(Your instructions): The answer should be one number, the count of lines in the data with "AddCommGroup".

(Records to use):
◆ ◆ ◆ ◆ ◆
import Summits.BirchSwinnertonDyer.BirchSwinnertonDyer.Theorems.ThetaPartnerAtTwoSignedControlAtTwoShaThreeBaseIndexTwo
import Literature.NumberTheory.GaloisRepresentations.Corestriction
import Mathlib.Topology.Instances.ZMod
import HarnessLib

/-!
# The Gysin sequence of an index-`2` subgroup in degree `2`: a class of `H²(G, T)` dying on `U` is `φ ∪ χ_U`, hence a
# corestriction from any `S'` with `χ_U ∈ cor H¹(S', ℤ/2)` (K4 `SignedControlAtTwo`, base case of Milne I 4.10 (c)₃)

Route `ThetaPartnerAtTwo` (TP2), crux K4 `SignedControlAtTwo` (stmt-BirchSwinnertonDyer-20309), line `eulerchar` v12, stub
`stub_poitouTateThreeRealRat`; width seat `bsd-wall-tp2-p3-w2` gen 7 (`--supports stmt-BirchSwinnertonDyer-20309`, helper).
Group-cohomological brick of the `hbase` road (`Cruxes/SignedControlAtTwo/HBASE-ROAD-w2g7.md`, steps N2–N5): `G` profinite, `U ≤ G`
open of index `2`, `T` a discrete `G`-module with TRIVIAL action and `2T = 0`, `χ_U : G → ℤ/2` the character with kernel `U`
(as a `1`-cocycle of the trivial module `ℤ/2`).

* `exists_smulPairing` — the pairing `T × ℤ/2 → T`, `(t, a) ↦ a t` (exists since `2T = 0`).
* `twoCocycleClass_cup_comm` — graded commutativity for `1`-classes of trivial modules of exponent `2`.
* **`eq_cupProduct_of_resH_two_eq_zero`** — if `res_U c = 0` then `c = [φ] ∪ [χ_U]` for a continuous homomorphism
  `φ : G → T` (exactness `H¹(G,T) →∪χ_U→ H²(G,T) →res→ H²(U,T)`: `res = sh ∘ H²(unit)`, Shapiro injectivity, `ker H²(unit) = im δ₁`
  for `0 → T → M_G^U(T) → T → 0` (`…ShaThreeBaseIndexTwo.isSES_unitCoind_normCoind`), and `δ₁ φ = χ_U ∪ φ` computed on the
  indicator lift).
* **`mem_range_cor_of_resH_two_eq_zero`** — if moreover `[χ_U] = cor_{S'} u` for a closed subgroup `S'` of finite index and
  `u ∈ H¹(S', ℤ/2)`, then `c ∈ cor_{S'}(H²(S', T))` (the tree's projection formula `cor (res a ∪ b) = a ∪ cor b`).

HONEST FRAMING: THEOREMS ONLY (no definition, no named fact, no `sorry`); closes no item; BSD is not proved by any of this.
References: [SerreGaloisCohomology1997] I §2.5, I §2.6 Ex. 2; [NeukirchSchmidtWingberg2008] I §3, I §5 Prop. (1.5.3)(iv).
-/

set_option autoImplicit false
-- the Theorems namespace of this sub repeats the summit name by design (D-0017 nested layout)
set_option linter.dupNamespace false

noncomputable section

open CategoryTheory Function
open _root_.TopRep _root_.ContRepresentation _root_.ContinuousCohomology
open Literature.NumberTheory.GaloisRepresentations

namespace Summit.BirchSwinnertonDyer.BirchSwinnertonDyer.Theorems.SignedEC.ShaThreeBase

section Gysin

variable {G : Type} [Group G] [TopologicalSpace G] [IsTopologicalGroup G] [CompactSpace G]
  [T2Space G] [TotallyDisconnectedSpace G]
variable {T : Type} [AddCommGroup T] [TopologicalSpace T] [DiscreteTopology T]
variable (ρ : ContinuousRep G ℤ T)

omit [IsTopologicalGroup G] [CompactSpace G] [T2Space G] [TotallyDisconnectedSpace G] in
/-- **The pairing `T × ℤ/2 → T`, `(t, a) ↦ a·t`** (`2T = 0`): a continuous `G`-equivariant pairing of the trivial modules `T` and
`ℤ/2` into `T`, characterised by `P t 0 = 0`, `P t 1 = t`. [folklore] -/
theorem exists_smulPairing (htriv : ∀ (x : G) (t : T), ρ x t = t) (h2 : ∀ t : T, 2 • t = 0) :
    ∃ P : ContPairing ρ.toTopRep (ContinuousRep.trivial G ℤ (ZMod 2)).toTopRep ρ.toTopRep,
      ∀ (t : T) (a : ZMod 2), P.toLin t a = if a = 0 then 0 else t := by
  classical
  have h2z : ∀ t : T, (2 : ℤ) • t = 0 := fun t => by rw [two_zsmul, ← two_nsmul, h2]
  have hval : ∀ (n : ℤ) (t : T), n • t = if ((n : ZMod 2) = 0) then 0 else t := fun n t => by
    by_cases hn : (2 : ℤ) ∣ n
    · have hif : ((n : ZMod 2) = 0) := (ZMod.intCast_zmod_eq_zero_iff_dvd n 2).2 hn
      obtain ⟨k, rfl⟩ := hn
      rw [if_pos hif, mul_comm, mul_smul, h2z, smul_zero]
    · have hodd : Odd n := Int.not_even_iff_odd.1 (fun h => hn (even_iff_two_dvd.1 h))
      obtain ⟨k, rfl⟩ := hodd
      rw [if_neg (fun h => hn ((ZMod.intCast_zmod_eq_zero_iff_dvd _ 2).1 h)), add_zsmul, one_zsmul, mul_comm,
        mul_smul, h2z, smul_zero, zero_add]
  let B : T →ₗ[ℤ] ZMod 2 →ₗ[ℤ] T :=
    LinearMap.mk₂ ℤ (fun t a => if a = 0 then 0 else t)
      (fun t t' a => by split_ifs <;> simp)
      (fun n t a => by split_ifs <;> simp)
      (fun t a b => by
        obtain ⟨m, rfl⟩ := ZMod.intCast_surjective a
        obtain ⟨n, rfl⟩ := ZMod.intCast_surjective b
        rw [← Int.cast_add, ← hval, ← hval, ← hval, add_zsmul])
      (fun n t a => by
        obtain ⟨m, rfl⟩ := ZMod.intCast_surjective a
        rw [zsmul_eq_mul, ← Int.cast_mul, ← hval, ← hval, mul_zsmul])
  refine ⟨ContPairing.ofDiscrete B fun g t a => ?_, fun t a => rfl⟩
  change B (ρ g t) a = ρ g (B t a)
  rw [htriv, htriv]

omit [CompactSpace G] [T2Space G] [TotallyDisconnectedSpace G] in
/-- **Graded commutativity in bidegree `(1,1)` for trivial modules of exponent `2`**: for a pairing `P : X × Y → T` of modules
with trivial action and `2T = 0`, the cocycles `(σ, τ) ↦ P(f σ, g τ)` and `(σ, τ) ↦ P(f τ, g σ)` have the same class (their sum is
the coboundary of `σ ↦ P(f σ, g σ)`). [cite: NeukirchSchmidtWingberg2008, I §4] -/
theorem twoCocycleClass_cup_comm [LocallyCompactSpace G] (h2 : ∀ t : T, 2 • t = 0)
    {X Y : Type} [AddCommGroup X] [TopologicalSpace X] [DiscreteTopology X]
    [AddCommGroup Y] [TopologicalSpace Y] [DiscreteTopology Y]
    (ρX : ContinuousRep G ℤ X) (ρY : ContinuousRep G ℤ Y) (htriv : ∀ (x : G) (t : T), ρ x t = t)
    (hX : ∀ (x : G) (v : X), ρX x v = v) (hY : ∀ (x : G) (v : Y), ρY x v = v)
    (P : ContPairing ρX.toTopRep ρY.toTopRep ρ.toTopRep) (f : contOneCocycles ρX.toTopRep) (g : contOneCocycles ρY.toTopRep)
    (z : contTwoCocycles ρ.toTopRep) (hz : ∀ σ τ, z.1 (σ, τ) = P.toLin (f.1 τ) (g.1 σ)) :
    twoCocycleClass _ z = twoCocycleClass _ (P.cupCocycle f g) := by
  have hneg : ∀ t : T, -t = t := fun t => by rw [neg_eq_iff_add_eq_zero, ← two_nsmul]; exact h2 t
  have hf : ∀ σ τ, f.1 (σ * τ) = f.1 σ + f.1 τ := fun σ τ => by
    have := f.2 σ τ
    rw [this]; change f.1 σ + ρX σ (f.1 τ) = _; rw [hX]
  have hg : ∀ σ τ, g.1 (σ * τ) = g.1 σ + g.1 τ := fun σ τ => by
    have := g.2 σ τ
    rw [this]; change g.1 σ + ρY σ (g.1 τ) = _; rw [hY]
  rw [← sub_eq_zero, ← twoCocycleClass_sub, twoCocycleClass_eq_zero_iff]
  refine ⟨⟨fun σ => P.toLin (f.1 σ) (g.1 σ), P.continuous_toLin.comp (f.1.continuous.prodMk g.1.continuous)⟩,
    fun σ τ => ?_⟩
  change z.1 (σ, τ) - (P.cupCocycle f g).1 (σ, τ) = ρ σ (P.toLin (f.1 τ) (g.1 τ)) - P.toLin (f.1 (σ * τ)) (g.1 (σ * τ)) +
    P.toLin (f.1 σ) (g.1 σ)
  rw [hz, ContPairing.cupCocycle_apply_eq_smul, htriv, hf, hg]
  change _ - P.toLin (f.1 σ) (ρY σ (g.1 τ)) = _
  rw [hY]
  simp only [map_add, LinearMap.add_apply]
  conv_lhs => rw [← hneg (P.toLin (f.1 τ) (g.1 σ))]
  abel

variable {U : Subgroup G}

/-- **`res_U c = 0 ⇒ c = [φ] ∪ [χ_U]`** (`U` open of index `2`, `T` trivial with `2T = 0`, `χ_U : G → ℤ/2` the character with
kernel `U`, pairing `(t, a) ↦ a t`): `res = sh ∘ H²(unit)` and Shapiro injectivity give `H²(unit) c = 0`; exactness of
`0 → T → M_G^U(T) → T → 0` at `H²(T)` gives `c = δ₁ φ`; and the connecting cocycle of the indicator lift `σ ↦ 𝟙_U · φ(σ)` of `φ` is
`(σ, τ) ↦ χ_U(σ) φ(τ)`, cohomologous to `φ ∪ χ_U`. [cite: SerreGaloisCohomology1997, I §2.6 Exercise 2]
[cite: NeukirchSchmidtWingberg2008, I §3] -/
theorem eq_cupProduct_of_resH_two_eq_zero [Fintype (G ⧸ U)] (htriv : ∀ (x : G) (t : T), ρ x t = t) (h2 : ∀ t : T, 2 • t = 0)
    (hUo : IsOpen (U : Set G)) (hidx : U.index = 2)
    (P : ContPairing ρ.toTopRep (ContinuousRep.trivial G ℤ (ZMod 2)).toTopRep ρ.toTopRep)
    (hP : ∀ (t : T) (a : ZMod 2), P.toLin t a = if a = 0 then 0 else t)
    (χ : contOneCocycles (ContinuousRep.trivial G ℤ (ZMod 2)).toTopRep) (hχU : ∀ σ, χ.1 σ = 0 ↔ σ ∈ U)
    (c : continuousCohomology 2 ρ.toTopRep) (hc : resH U ρ 2 c = 0) :
    ∃ φ : contOneCocycles ρ.toTopRep, c = P.cupProduct (oneCocycleClass _ φ) (oneCocycleClass _ χ) := by
  classical
  haveI : IsClosed (U : Set G) := Subgroup.isClosed_of_isOpen U hUo
  haveI : DiscreteTopology (coindModule (ρ.restrict (subgroupIncl U))) := discreteTopology_coind _
  have hSES := isSES_unitCoind_normCoind ρ htriv h2 hUo hidx
  obtain ⟨σ₀, hσ₀⟩ := exists_not_mem_of_index_two hidx
  -- `H²(unit) c = 0`
  have h1 := resH_eq_shMap_unitCoind (S := U) ρ 2 c
  rw [hc] at h1
  have h0 : cohomologyMap (unitCoind (S := U) ρ) 2 c = 0 :=
    map_shapiro_eq_zero_imp (ρ.restrict (subgroupIncl U)) 1 _ (by
      change shMap U ρ 2 (cohomologyMap (unitCoind (S := U) ρ) 2 c) = 0
      exact h1.symm)
  -- `c = δ₁ x`, `x = [push bt]`
  obtain ⟨x, hx⟩ := hSES.exists_δ₁_eq_of_map_two_eq_zero c h0
  obtain ⟨ψ, rfl⟩ := oneCocycleClass_surjective _ x
  -- the homomorphism `φ = ψ : G → T`
  refine ⟨ψ, ?_⟩
  have hψ : ∀ σ τ, ψ.1 (σ * τ) = ψ.1 σ + ψ.1 τ := fun σ τ => by
    have := ψ.2 σ τ
    rw [this]; change ψ.1 σ + ρ σ (ψ.1 τ) = _; rw [htriv]
  -- the indicator lift `σ ↦ 𝟙_U · ψ(σ)`
  have hcont : ∀ t : T, Continuous ((U : Set G).indicator (fun _ : G => t)) := fun t => by
    refine IsLocallyConstant.continuous ((IsLocallyConstant.iff_exists_open _).2 fun y => ?_)
    by_cases hy : y ∈ U
    · refine ⟨U, hUo, hy, fun y' hy' => ?_⟩
      rw [Set.indicator_of_mem (show y' ∈ (U : Set G) from hy'), Set.indicator_of_mem (show y ∈ (U : Set G) from hy)]
    · refine ⟨(U : Set G)ᶜ, (Subgroup.isClosed_of_isOpen U hUo).isOpen_compl, hy, fun y' hy' => ?_⟩
      rw [Set.indicator_of_notMem (show y' ∉ (U : Set G) from hy'), Set.indicator_of_notMem (show y ∉ (U : Set G) from hy)]
  have hmem : ∀ t : T, (⟨_, hcont t⟩ : C(G, T)) ∈ coindModule (ρ.restrict (subgroupIncl U)) := fun t s y => by
    change (U : Set G).indicator (fun _ => t) ((s : G) * y) = ρ (subgroupIncl U s) ((U : Set G).indicator (fun _ => t) y)
    rw [subgroupIncl_apply, htriv]
    by_cases hy : y ∈ U
    · rw [Set.indicator_of_mem (show y ∈ (U : Set G) from hy),
        Set.indicator_of_mem (show (s : G) * y ∈ (U : Set G) from U.mul_mem s.2 hy)]
    · rw [Set.indicator_of_notMem (show y ∉ (U : Set G) from hy),
        Set.indicator_of_notMem (show (s : G) * y ∉ (U : Set G) from fun h => hy ((Subgroup.mul_mem_cancel_left U s.2).1 h))]
  let ind : T → coindModule (ρ.restrict (subgroupIncl U)) := fun t => ⟨_, hmem t⟩
  have hind_mem : ∀ (t : T) {y : G}, y ∈ U → (ind t : C(G, T)) y = t := fun t y hy => by
    change (U : Set G).indicator (fun _ => t) y = t
    exact Set.indicator_of_mem (show y ∈ (U : Set G) from hy) _
  have hind_not : ∀ (t : T) {y : G}, y ∉ U → (ind t : C(G, T)) y = 0 := fun t y hy => by
    change (U : Set G).indicator (fun _ => t) y = 0
    exact Set.indicator_of_notMem (show y ∉ (U : Set G) from hy) _
  have hnorm_ind : ∀ t, (normCoind ρ).hom (ind t) = t := fun t => by
    rw [normCoind_hom_eq_of_index_two ρ htriv hidx hσ₀, hind_mem t U.one_mem,
      hind_not t (fun h => hσ₀ (by simpa using U.inv_mem h)), add_zero]
  let bt : C(G, coindModule (ρ.restrict (subgroupIncl U))) :=
    ⟨fun σ => ind (ψ.1 σ), (continuous_of_discreteTopology (f := ind)).comp ψ.1.continuous⟩
  have hbt : ∀ σ τ, (normCoind ρ).hom (bt (σ * τ)) = (normCoind ρ).hom (bt σ) + ρ σ ((normCoind ρ).hom (bt τ)) := fun σ τ => by
    change (normCoind ρ).hom (ind (ψ.1 (σ * τ))) = (normCoind ρ).hom (ind (ψ.1 σ)) + ρ σ ((normCoind ρ).hom (ind (ψ.1 τ)))
    rw [hnorm_ind, hnorm_ind, hnorm_ind, htriv, hψ]
  have hpush : IsSES.pushCocycle bt hbt = ψ := Subtype.ext (ContinuousMap.ext fun σ => hnorm_ind (ψ.1 σ))
  rw [← hx, ← hpush, hSES.δ₁_oneCocycleClass bt hbt, hpush, ContPairing.cupProduct_oneCocycleClass_eq_twoCocycleClass]
  -- the connecting cocycle of the indicator lift is `(σ, τ) ↦ χ_U(σ) ψ(τ)`
  refine twoCocycleClass_cup_comm ρ h2 ρ (ContinuousRep.trivial G ℤ (ZMod 2)) htriv htriv (fun _ _ => rfl) P ψ χ _
    fun σ τ => ?_
  apply hSES.injective
  rw [hSES.f_connectingCocycle_apply bt hbt σ τ]
  apply Subtype.ext
  apply ContinuousMap.ext
  intro y
  rw [unitCoind_hom_coe_apply, htriv, hP, Submodule.coe_add, Submodule.coe_sub, ContinuousMap.add_apply,
    ContinuousMap.sub_apply, coindRep_apply_apply]
  change (ind (ψ.1 τ) : C(G, T)) (y * σ) - (ind (ψ.1 (σ * τ)) : C(G, T)) y + (ind (ψ.1 σ) : C(G, T)) y = _
  rw [hψ]
  by_cases hσ : σ ∈ U
  · rw [if_pos ((hχU σ).2 hσ)]
    by_cases hy : y ∈ U
    · rw [hind_mem _ (U.mul_mem hy hσ), hind_mem _ hy, hind_mem _ hy]; abel
    · rw [hind_not _ (fun h => hy ((Subgroup.mul_mem_cancel_right U hσ).1 h)), hind_not _ hy, hind_not _ hy]; abel
  · rw [if_neg (fun h => hσ ((hχU σ).1 h))]
    have hneg : ∀ t : T, -t = t := fun t => by rw [neg_eq_iff_add_eq_zero, ← two_nsmul]; exact h2 t
    by_cases hy : y ∈ U
    · rw [hind_not _ (fun h => hσ ((Subgroup.mul_mem_cancel_left U hy).1 h)), hind_mem _ hy, hind_mem _ hy,
        show (0 : T) - (ψ.1 σ + ψ.1 τ) + ψ.1 σ = -ψ.1 τ by abel, hneg]
    · rw [hind_mem _ (mul_mem_of_not_mem_of_index_two hidx hy hσ), hind_not _ hy, hind_not _ hy, sub_zero, add_zero]

/-- **If `res_U c = 0` and `[χ_U] ∈ cor_{S'}(H¹(S', ℤ/2))`, then `c ∈ cor_{S'}(H²(S', T))`**: `c = [φ] ∪ [χ_U] = [φ] ∪ cor u =
cor (res [φ] ∪ u)` by the tree's projection formula `cor_cupProduct_resH`.
[cite: NeukirchSchmidtWingberg2008, I §5 Prop. (1.5.3)(iv)] [cite: SerreGaloisCohomology1997, I §2.5] -/
theorem mem_range_cor_of_resH_two_eq_zero [Fintype (G ⧸ U)] (htriv : ∀ (x : G) (t : T), ρ x t = t)
    (h2 : ∀ t : T, 2 • t = 0) (hUo : IsOpen (U : Set G)) (hidx : U.index = 2)
    (χ : contOneCocycles (ContinuousRep.trivial G ℤ (ZMod 2)).toTopRep) (hχU : ∀ σ, χ.1 σ = 0 ↔ σ ∈ U)
    (S' : Subgroup G) [IsClosed (S' : Set G)] [Fintype (G ⧸ S')]
    (hu : oneCocycleClass _ χ ∈ Set.range (cor S' (ContinuousRep.trivial G ℤ (ZMod 2)) 1))
    (c : continuousCohomology 2 ρ.toTopRep) (hc : resH U ρ 2 c = 0) : c ∈ Set.range (cor S' ρ 2) := by
  obtain ⟨P, hP⟩ := exists_smulPairing ρ htriv h2
  obtain ⟨φ, rfl⟩ := eq_cupProduct_of_resH_two_eq_zero ρ htriv h2 hUo hidx P hP χ hχU c hc
  obtain ⟨u, hu⟩ := hu
  rw [← hu, ← cor_cupProduct_resH S' ρ (ContinuousRep.trivial G ℤ (ZMod 2)) ρ P]
  exact ⟨_, rfl⟩

end Gysin

end Summit.BirchSwinnertonDyer.BirchSwinnertonDyer.Theorems.SignedEC.ShaThreeBase

end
◆ ◆ ◆ ◆ ◆
(Finished task): 3